* **PROBLEM**
From the listing that follows, report the number of lines with the word "Motives" in them, and no other output.

* **SUPPLIED MATERIAL**
import Literature.AlgebraicGeometry.Motives.MixedHodgeStructureSplitOverQGraded
import Literature.AlgebraicGeometry.Motives.MixedHodgeStructureSplitOverQExtensions
import Literature.AlgebraicGeometry.Motives.MixedHodgeStructureGrWConservative
import HarnessLib

/-!
# Morphisms of `ℚ`-split mixed Hodge structures; `Gr^W` is fully faithful on `ℚ`-split MHS

Green–Griffiths–Kerr, *Mumford–Tate groups and domains*, §I.C (I.C.7)–(I.C.8) and footnote 3: the `ℚ`-split
MHS are the "general Hodge structures" `V^split = ⊕ᵢ Gr^W_i V`, and the passage `V ↦ V^split` (`ξ`) is defined
over `ℚ`. Cattani–El Zein–Griffiths–Lê, Prop. 3.2.19 Remark (ii) (morphisms are compatible with `⊕ I^{p,q}`),
Thm. 3.2.18 (bijective morphisms are isomorphisms), Def. 3.2.15 (`Gr^W_n`). Deligne, *Théorie de Hodge II*,
Thm. 2.3.5 (iii)–(iv) (strictness; `Gr^W_n` exact).

For `ℚ`-split `H`, `H'` (`IsSplitOverQ`; weight pieces `U_n = h.weightForm n`, `⊕ U_n = V`,
`U_n ⥲ Gr^W_n H`, `Motives/MixedHodgeStructureSplitOverQGraded`):

* §1 **morphisms respect the weight pieces**: `f(U_n) ⊆ U'_n` (`IsSplitOverQ.map_weightForm_le`), the
  restrictions `f_n : U_n → U'_n` (`weightPieceMap`) and their compatibility with `Gr^W_n(f)`
  (`weightPieceGrHom_comp_weightPieceMap`).
* §2 the **canonical complement** `⊕_{m ≠ n} U_m` of `U_n` (`weightCompl`, a sub-MHS) and the **projection
  morphism** `π_n : H → U_n` (`weightProj`; identity on `U_n`, zero on `U_m`, `m ≠ n`).
* §3 **naturality**: `π'_n ∘ f = f_n ∘ π_n` (`weightProj_comp`).
* §4 **`Gr^W` is fully faithful on `ℚ`-split MHS**: every family of morphisms `g_n : Gr^W_n H → Gr^W_n H'` is
  `(Gr^W_n f)_n` for a unique morphism `f : H → H'` (`IsSplitOverQ.exists_hom_grMap_eq`, `…_unique`).

All statements proved; definitions with bodies; no named facts, no instances.

## References

* [GreenGriffithsKerr2012] M. Green, P. Griffiths, M. Kerr, Mumford–Tate groups and domains (2012), §I.C
  (I.C.7)–(I.C.8), footnote 3.
* [CattaniElZeinGriffithsLe2014] E. Cattani et al. (eds.), Hodge Theory (2014), Thm. 3.2.18, Def. 3.2.15,
  Prop. 3.2.19 Remark (ii).
* [DeligneHodgeII1971] P. Deligne, Théorie de Hodge II, Thm. 2.3.5 (iii)–(iv).
-/

noncomputable section

open scoped TensorProduct

namespace Literature.AlgebraicGeometry.Motives

namespace MixedHodgeStructure

open Literature.LinearAlgebra.BaseChange (baseChange_map baseChange_iSup)

universe u v

variable {V : Type u} [AddCommGroup V] [Module ℚ V]
variable {V' : Type v} [AddCommGroup V'] [Module ℚ V']
variable {H : MixedHodgeStructure V} {H' : MixedHodgeStructure V'}

namespace IsSplitOverQ

/-! ### §1 Morphisms respect the weight pieces -/

/-- **`f(U_n) ⊆ U'_n`**: a morphism of `ℚ`-split MHS maps weight pieces into weight pieces (`f_ℂ(E_n) ⊆ E'_n`
and the `U_n` are the `ℚ`-forms of the `E_n`). [cite: CattaniElZeinGriffithsLe2014, Prop. 3.2.19, Remark (ii)] -/
theorem map_weightForm_le (h : H.IsSplitOverQ) (h' : H'.IsSplitOverQ) (f : Hom H H') (n : ℤ) :
    (h.weightForm n).map f.toLinearMap ≤ h'.weightForm n :=
  le_of_baseChange_le (by
    rw [baseChange_map ℂ, h.baseChange_weightForm, h'.baseChange_weightForm]
    exact f.map_deligneE_le n)

/-- Elementwise form of `map_weightForm_le`. [cite: CattaniElZeinGriffithsLe2014, Prop. 3.2.19, Remark (ii)] -/
theorem apply_mem_weightForm (h : H.IsSplitOverQ) (h' : H'.IsSplitOverQ) (f : Hom H H') {n : ℤ} {x : V}
    (hx : x ∈ h.weightForm n) : f.toLinearMap x ∈ h'.weightForm n :=
  h.map_weightForm_le h' f n ⟨x, hx, rfl⟩

/-- **The restriction `f_n : U_n → U'_n`** of a morphism to the weight pieces. [cite: GreenGriffithsKerr2012, §I.C (I.C.8)] -/
def weightPieceMap (h : H.IsSplitOverQ) (h' : H'.IsSplitOverQ) (f : Hom H H') (n : ℤ) :
    Hom (h.weightPiece n).toMixedHodgeStructure (h'.weightPiece n).toMixedHodgeStructure :=
  (h.weightPiece n).restrictHom (h'.weightPiece n) f fun _ hx => h.apply_mem_weightForm h' f hx

/-- `f_n` on underlying vectors is `f` (by `rfl`). [cite: GreenGriffithsKerr2012, §I.C (I.C.8)] -/
@[simp]
theorem coe_weightPieceMap_apply (h : H.IsSplitOverQ) (h' : H'.IsSplitOverQ) (f : Hom H H') (n : ℤ)
    (u : ↥(h.weightForm n)) : ((h.weightPieceMap h' f n).toLinearMap u : V') = f.toLinearMap u := rfl

/-- **Compatibility with `Gr^W_n(f)`**: under `U_n ⥲ Gr^W_n H` and `U'_n ⥲ Gr^W_n H'` the restriction `f_n`
is `Gr^W_n(f)`. [cite: CattaniElZeinGriffithsLe2014, Def. 3.2.15] -/
theorem weightPieceGrHom_comp_weightPieceMap (h : H.IsSplitOverQ) (h' : H'.IsSplitOverQ) (f : Hom H H') (n : ℤ) :
    (h'.weightPieceGrHom n).toLinearMap ∘ₗ (h.weightPieceMap h' f n).toLinearMap =
      f.grMap n ∘ₗ (h.weightPieceGrHom n).toLinearMap :=
  LinearMap.ext fun _ => rfl

/-! ### §2 The canonical complement `⊕_{m ≠ n} U_m` and the projection `π_n : H → U_n` -/

/-- `(⊕_{m ≠ n} U_m)_ℂ = ⊕_{m ≠ n} E_m`. [cite: GreenGriffithsKerr2012, §I.C (I.C.7)] -/
theorem baseChange_biSup_weightForm_ne (h : H.IsSplitOverQ) (n : ℤ) :
    (⨆ (m : ℤ) (_ : m ≠ n), h.weightForm m).baseChange ℂ = ⨆ m ∈ ({n}ᶜ : Set ℤ), H.deligneE m := by
  rw [baseChange_iSup ℂ]
  refine iSup_congr fun m => ?_
  rw [baseChange_iSup ℂ, h.baseChange_weightForm]
  exact le_antisymm (iSup_le fun hm => le_iSup_of_le (show m ∈ ({n}ᶜ : Set ℤ) from hm) le_rfl)
    (iSup_le fun hm => le_iSup_of_le (show m ≠ n from hm) le_rfl)

/-- **The canonical complement `⊕_{m ≠ n} U_m` of `U_n`**, a sub-MHS. [cite: GreenGriffithsKerr2012, §I.C (I.C.7)] -/
def weightCompl (h : H.IsSplitOverQ) (n : ℤ) : SubMixedHodgeStructure H :=
  SubMixedHodgeStructure.ofCompatible H (⨆ (m : ℤ) (_ : m ≠ n), h.weightForm m) (by
    rw [h.baseChange_biSup_weightForm_ne n]
    exact H.biSup_deligneE_le_iSup_inf _)

/-- The underlying subspace of `weightCompl n` (by `rfl`). [cite: GreenGriffithsKerr2012, §I.C (I.C.7)] -/
@[simp]
theorem weightCompl_toSubmodule (h : H.IsSplitOverQ) (n : ℤ) :
    (h.weightCompl n).toSubmodule = ⨆ (m : ℤ) (_ : m ≠ n), h.weightForm m := rfl

/-- **`U_n ⊕ (⊕_{m ≠ n} U_m) = V`.** [cite: GreenGriffithsKerr2012, §I.C (I.C.7)] -/
theorem isCompl_weightCompl_weightForm (h : H.IsSplitOverQ) (n : ℤ) :
    IsCompl (h.weightCompl n).toSubmodule (h.weightPiece n).toSubmodule := by
  rw [weightCompl_toSubmodule, weightPiece_toSubmodule]
  refine IsCompl.of_eq ?_ ?_
  · rw [inf_comm]
    exact (h.iSupIndep_weightForm n).eq_bot
  · rw [sup_comm, ← iSup_split_single, h.iSup_weightForm_eq_top]

/-- **The projection `π_n : H → U_n` along `⊕_{m ≠ n} U_m`, a morphism of MHS.** [cite: GreenGriffithsKerr2012, §I.C (I.C.8)] -/
def weightProj (h : H.IsSplitOverQ) (n : ℤ) : Hom H (h.weightPiece n).toMixedHodgeStructure :=
  SubMixedHodgeStructure.projOfIsCompl (h.weightCompl n) (h.weightPiece n) (h.isCompl_weightCompl_weightForm n)

/-- `π_n` is the identity on `U_n`. [cite: GreenGriffithsKerr2012, §I.C (I.C.8)] -/
@[simp]
theorem weightProj_apply_coe (h : H.IsSplitOverQ) (n : ℤ) (u : ↥(h.weightForm n)) : (h.weightProj n).toLinearMap u = u :=
  SubMixedHodgeStructure.projOfIsCompl_apply_of_mem_right (h.weightCompl n) (h.weightPiece n)
    (h.isCompl_weightCompl_weightForm n) u

/-- `π_n(x) = x` for `x ∈ U_n`. [cite: GreenGriffithsKerr2012, §I.C (I.C.8)] -/
theorem weightProj_apply_of_mem (h : H.IsSplitOverQ) (n : ℤ) {x : V} (hx : x ∈ h.weightForm n) :
    (h.weightProj n).toLinearMap x = ⟨x, hx⟩ :=
  h.weightProj_apply_coe n ⟨x, hx⟩

/-- `π_n` kills `⊕_{m ≠ n} U_m`. [cite: GreenGriffithsKerr2012, §I.C (I.C.8)] -/
theorem weightProj_apply_of_mem_weightCompl (h : H.IsSplitOverQ) (n : ℤ) {x : V}
    (hx : x ∈ (h.weightCompl n).toSubmodule) : (h.weightProj n).toLinearMap x = 0 :=
  SubMixedHodgeStructure.projOfIsCompl_apply_of_mem_left (h.weightCompl n) (h.weightPiece n)
    (h.isCompl_weightCompl_weightForm n) hx

/-- `π_n(x) = 0` for `x ∈ U_m`, `m ≠ n`. [cite: GreenGriffithsKerr2012, §I.C (I.C.8)] -/
theorem weightProj_apply_of_mem_ne (h : H.IsSplitOverQ) {n m : ℤ} (hmn : m ≠ n) {x : V} (hx : x ∈ h.weightForm m) :
    (h.weightProj n).toLinearMap x = 0 :=
  h.weightProj_apply_of_mem_weightCompl n (Submodule.mem_iSup_of_mem m (Submodule.mem_iSup_of_mem hmn hx))

/-- `x - π_n(x) ∈ ⊕_{m ≠ n} U_m`. [cite: GreenGriffithsKerr2012, §I.C (I.C.8)] -/
theorem sub_weightProj_mem (h : H.IsSplitOverQ) (n : ℤ) (x : V) :
    x - ((h.weightProj n).toLinearMap x : V) ∈ (h.weightCompl n).toSubmodule := by
  have hx : x ∈ (h.weightCompl n).toSubmodule ⊔ (h.weightPiece n).toSubmodule := by
    rw [(h.isCompl_weightCompl_weightForm n).sup_eq_top]; exact Submodule.mem_top
  obtain ⟨c, hc, u, hu, rfl⟩ := Submodule.mem_sup.1 hx
  rw [map_add, h.weightProj_apply_of_mem_weightCompl n hc, zero_add, h.weightProj_apply_of_mem n hu,
    add_sub_cancel_right]
  exact hc

/-- **`x = Σ_{n ∈ s} π_n(x)`** for a finite set `s` of weights carrying the non-zero pieces.
[cite: GreenGriffithsKerr2012, §I.C (I.C.7)] -/
theorem sum_weightProj (h : H.IsSplitOverQ) {s : Finset ℤ} (hs : ∀ n, n ∉ s → h.weightForm n = ⊥) (x : V) :
    ∑ n ∈ s, ((h.weightProj n).toLinearMap x : V) = x := by
  have hx : x ∈ ⨆ n ∈ s, h.weightForm n := by rw [h.biSup_weightForm_eq_top hs]; exact Submodule.mem_top
  obtain ⟨μ, rfl⟩ := (Submodule.mem_iSup_finset_iff_exists_sum _ _).1 hx
  refine Finset.sum_congr rfl fun n hn => ?_
  rw [map_sum, Submodule.coe_sum, Finset.sum_eq_single n (fun m hm hmn => ?_) (fun h' => absurd hn h')]
  · rw [h.weightProj_apply_coe]
  · rw [h.weightProj_apply_of_mem_ne hmn (μ m).2]
    rfl

/-! ### §3 Naturality of the projections -/

/-- `f` maps `⊕_{m ≠ n} U_m` into `⊕_{m ≠ n} U'_m`. [cite: CattaniElZeinGriffithsLe2014, Prop. 3.2.19, Remark (ii)] -/
theorem map_weightCompl_le (h : H.IsSplitOverQ) (h' : H'.IsSplitOverQ) (f : Hom H H') (n : ℤ) :
    (h.weightCompl n).toSubmodule.map f.toLinearMap ≤ (h'.weightCompl n).toSubmodule := by
  rw [weightCompl_toSubmodule, weightCompl_toSubmodule, Submodule.map_iSup]
  refine iSup_mono fun m => ?_
  rw [Submodule.map_iSup]
  exact iSup_mono fun _ => h.map_weightForm_le h' f m

/-- **Naturality `π'_n ∘ f = f_n ∘ π_n`.** [cite: GreenGriffithsKerr2012, §I.C (I.C.8)] -/
theorem weightProj_comp (h : H.IsSplitOverQ) (h' : H'.IsSplitOverQ) (f : Hom H H') (n : ℤ) :
    (h'.weightProj n).comp f = (h.weightPieceMap h' f n).comp (h.weightProj n) := by
  refine Hom.ext (LinearMap.ext fun x => ?_)
  rw [Hom.comp_toLinearMap, LinearMap.comp_apply, Hom.comp_toLinearMap, LinearMap.comp_apply]
  have hsplit : x = (x - ((h.weightProj n).toLinearMap x : V)) + ((h.weightProj n).toLinearMap x : V) := by abel
  rw [hsplit, map_add, map_add, h'.weightProj_apply_of_mem_weightCompl n
    (h.map_weightCompl_le h' f n ⟨_, h.sub_weightProj_mem n x, rfl⟩), zero_add,
    h'.weightProj_apply_of_mem n (h.apply_mem_weightForm h' f ((h.weightProj n).toLinearMap x).2)]
  rw [← hsplit]
  rfl

/-! ### §4 `Gr^W` is fully faithful on `ℚ`-split mixed Hodge structures -/

/-- `π_n` is determined on `U_n`-vectors of `⊕_{m ∈ s} U_m`: `(⊕ U)⁻¹(u) = single_n u` for `u ∈ U_n`.
[cite: GreenGriffithsKerr2012, §I.C (I.C.7)] -/
theorem piWeightPieceHom_single (h : H.IsSplitOverQ) (s : Finset ℤ) (n : ↥s) (u : ↥(h.weightForm n)) :
    (h.piWeightPieceHom s).toLinearMap (Pi.single n u) = (u : V) := by
  rw [h.piWeightPieceHom_toLinearMap_apply, Finset.sum_eq_single n
    (fun m _ hm => by rw [Pi.single_eq_of_ne hm]; rfl) (fun h' => absurd (Finset.mem_univ _) h'), Pi.single_eq_same]

/-- **Fullness of `Gr^W`**: for `ℚ`-split `H`, `H'`, every family of morphisms `g_n : Gr^W_n H → Gr^W_n H'` of
(mixed) Hodge structures is induced by a morphism `f : H → H'`: `Gr^W_n(f) = g_n` for all `n`
(`f = ⊕_n (U'_n ≅ Gr_n H')⁻¹ ∘ g_n ∘ (U_n ≅ Gr_n H)` transported along `⊕ U_n ≅ H`).
[cite: GreenGriffithsKerr2012, §I.C (I.C.7)–(I.C.8), footnote 3] -/
theorem exists_hom_grMap_eq (h : H.IsSplitOverQ) (h' : H'.IsSplitOverQ)
    (g : ∀ n : ℤ, Hom (H.gr n).toMixedHodgeStructure (H'.gr n).toMixedHodgeStructure) :
    ∃ f : Hom H H', ∀ n, f.grMap n = (g n).toLinearMap := by
  obtain ⟨s₁, hs₁⟩ := h.exists_finset_weightForm_eq_bot
  obtain ⟨s₂, hs₂⟩ := h'.exists_finset_weightForm_eq_bot
  let s := s₁ ∪ s₂
  have hs : ∀ n, n ∉ s → h.weightForm n = ⊥ := fun n hn => hs₁ n fun h1 => hn (Finset.mem_union_left _ h1)
  have hs' : ∀ n, n ∉ s → h'.weightForm n = ⊥ := fun n hn => hs₂ n fun h2 => hn (Finset.mem_union_right _ h2)
  -- the pieces `φ_n = e'_n⁻¹ ∘ g_n ∘ e_n : U_n → U'_n`
  let φ : ∀ n : ↥s, Hom (h.weightPiece n).toMixedHodgeStructure (h'.weightPiece n).toMixedHodgeStructure := fun n =>
    ((h'.weightPieceGrHom n).inverse (h'.weightPieceGrHom_bijective n)).comp ((g n).comp (h.weightPieceGrHom n))
  have hφ : ∀ (n : ↥s) (u : ↥(h.weightForm n)),
      (h'.weightPieceGrHom n).toLinearMap ((φ n).toLinearMap u) = (g n).toLinearMap ((h.weightPieceGrHom n).toLinearMap u) := by
    intro n u
    change ((h'.weightPieceGrHom n).comp ((h'.weightPieceGrHom n).inverse (h'.weightPieceGrHom_bijective n))).toLinearMap
      ((g n).toLinearMap ((h.weightPieceGrHom n).toLinearMap u)) = _
    rw [Hom.comp_inverse]
    rfl
  let ι := (h.piWeightPieceHom s).inverse (h.piWeightPieceHom_bijective hs)
  refine ⟨(h'.piWeightPieceHom s).comp ((Hom.piMap φ).comp ι), fun n => ?_⟩
  -- check on `Gr^W_n`: classes of `u ∈ U_n` generate (`W_n = W_{n-1} ⊕ U_n`)
  refine LinearMap.ext fun y => ?_
  induction y using Submodule.Quotient.induction_on with
  | _ w =>
    have hw : (w : V) ∈ H.W (n - 1) ⊔ h.weightForm n := by rw [h.W_pred_sup_weightForm n]; exact w.2
    obtain ⟨a, ha, u, hu, hau⟩ := Submodule.mem_sup.1 hw
    have hcl : (Submodule.Quotient.mk w : grW H.W n) = Submodule.Quotient.mk ⟨u, h.weightForm_le_W n hu⟩ := by
      refine (Submodule.Quotient.eq _).2 ?_
      change ((w : V) - u) ∈ H.W (n - 1)
      rw [← hau, add_sub_cancel_right]
      exact ha
    rw [hcl, Hom.grMap_mk]
    by_cases hn : n ∈ s
    · -- `f u = φ_n u`
      have hιu : ι.toLinearMap u = Pi.single (⟨n, hn⟩ : ↥s) ⟨u, hu⟩ := by
        apply (h.piWeightPieceHom_bijective hs).1
        change ((h.piWeightPieceHom s).comp ι).toLinearMap u = _
        rw [Hom.comp_inverse, h.piWeightPieceHom_single]
        rfl
      have hfu : ((h'.piWeightPieceHom s).comp ((Hom.piMap φ).comp ι)).toLinearMap u =
          ((φ ⟨n, hn⟩).toLinearMap ⟨u, hu⟩ : V') := by
        rw [Hom.comp_toLinearMap, LinearMap.comp_apply, Hom.comp_toLinearMap, LinearMap.comp_apply, hιu,
          show (Hom.piMap φ).toLinearMap (Pi.single (⟨n, hn⟩ : ↥s) ⟨u, hu⟩) =
            Pi.single (⟨n, hn⟩ : ↥s) ((φ ⟨n, hn⟩).toLinearMap ⟨u, hu⟩) from
            funext fun m => by
              rw [Hom.piMap_toLinearMap_apply]
              exact Pi.apply_single (fun (m : ↥s) (x : ↥(h.weightForm (m : ℤ))) =>
                  ((φ m).toLinearMap x : ↥(h'.weightForm (m : ℤ)))) (fun m => map_zero _) ⟨n, hn⟩ ⟨u, hu⟩ m,
          h'.piWeightPieceHom_single]
      have hcl' : (Submodule.Quotient.mk (((h'.piWeightPieceHom s).comp ((Hom.piMap φ).comp ι)).restrictW n
          ⟨u, h.weightForm_le_W n hu⟩) : grW H'.W n) =
          (h'.weightPieceGrHom n).toLinearMap ((φ ⟨n, hn⟩).toLinearMap ⟨u, hu⟩) := by
        rw [weightPieceGrHom_toLinearMap_apply]
        exact congrArg Submodule.Quotient.mk (Subtype.ext hfu)
      rw [hcl']
      exact hφ ⟨n, hn⟩ ⟨u, hu⟩
    · -- `n ∉ s`: `U_n = 0`, so `u = 0` and both sides vanish
      have hu0 : u = 0 := by
        have := hs n hn ▸ hu
        exact (Submodule.mem_bot ℚ).1 this
      subst hu0
      rw [show (⟨(0 : V), h.weightForm_le_W n hu⟩ : ↥(H.W n)) = 0 from rfl, Submodule.Quotient.mk_zero, map_zero,
        map_zero, Submodule.Quotient.mk_zero]

/-- **Faithfulness of `Gr^W`** (holds for all MHS): a morphism is determined by the `Gr^W_n(f)`.
[cite: DeligneHodgeII1971, Thm. 2.3.5 (iii)–(iv)] -/
theorem hom_grMap_eq_unique (f f' : Hom H H') (hff' : ∀ n, f.grMap n = f'.grMap n) : f = f' :=
  (Hom.eq_iff_forall_grMap_eq f f').2 hff'

end IsSplitOverQ

end MixedHodgeStructure

end Literature.AlgebraicGeometry.Motives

* **RESPONSE BELOW**
6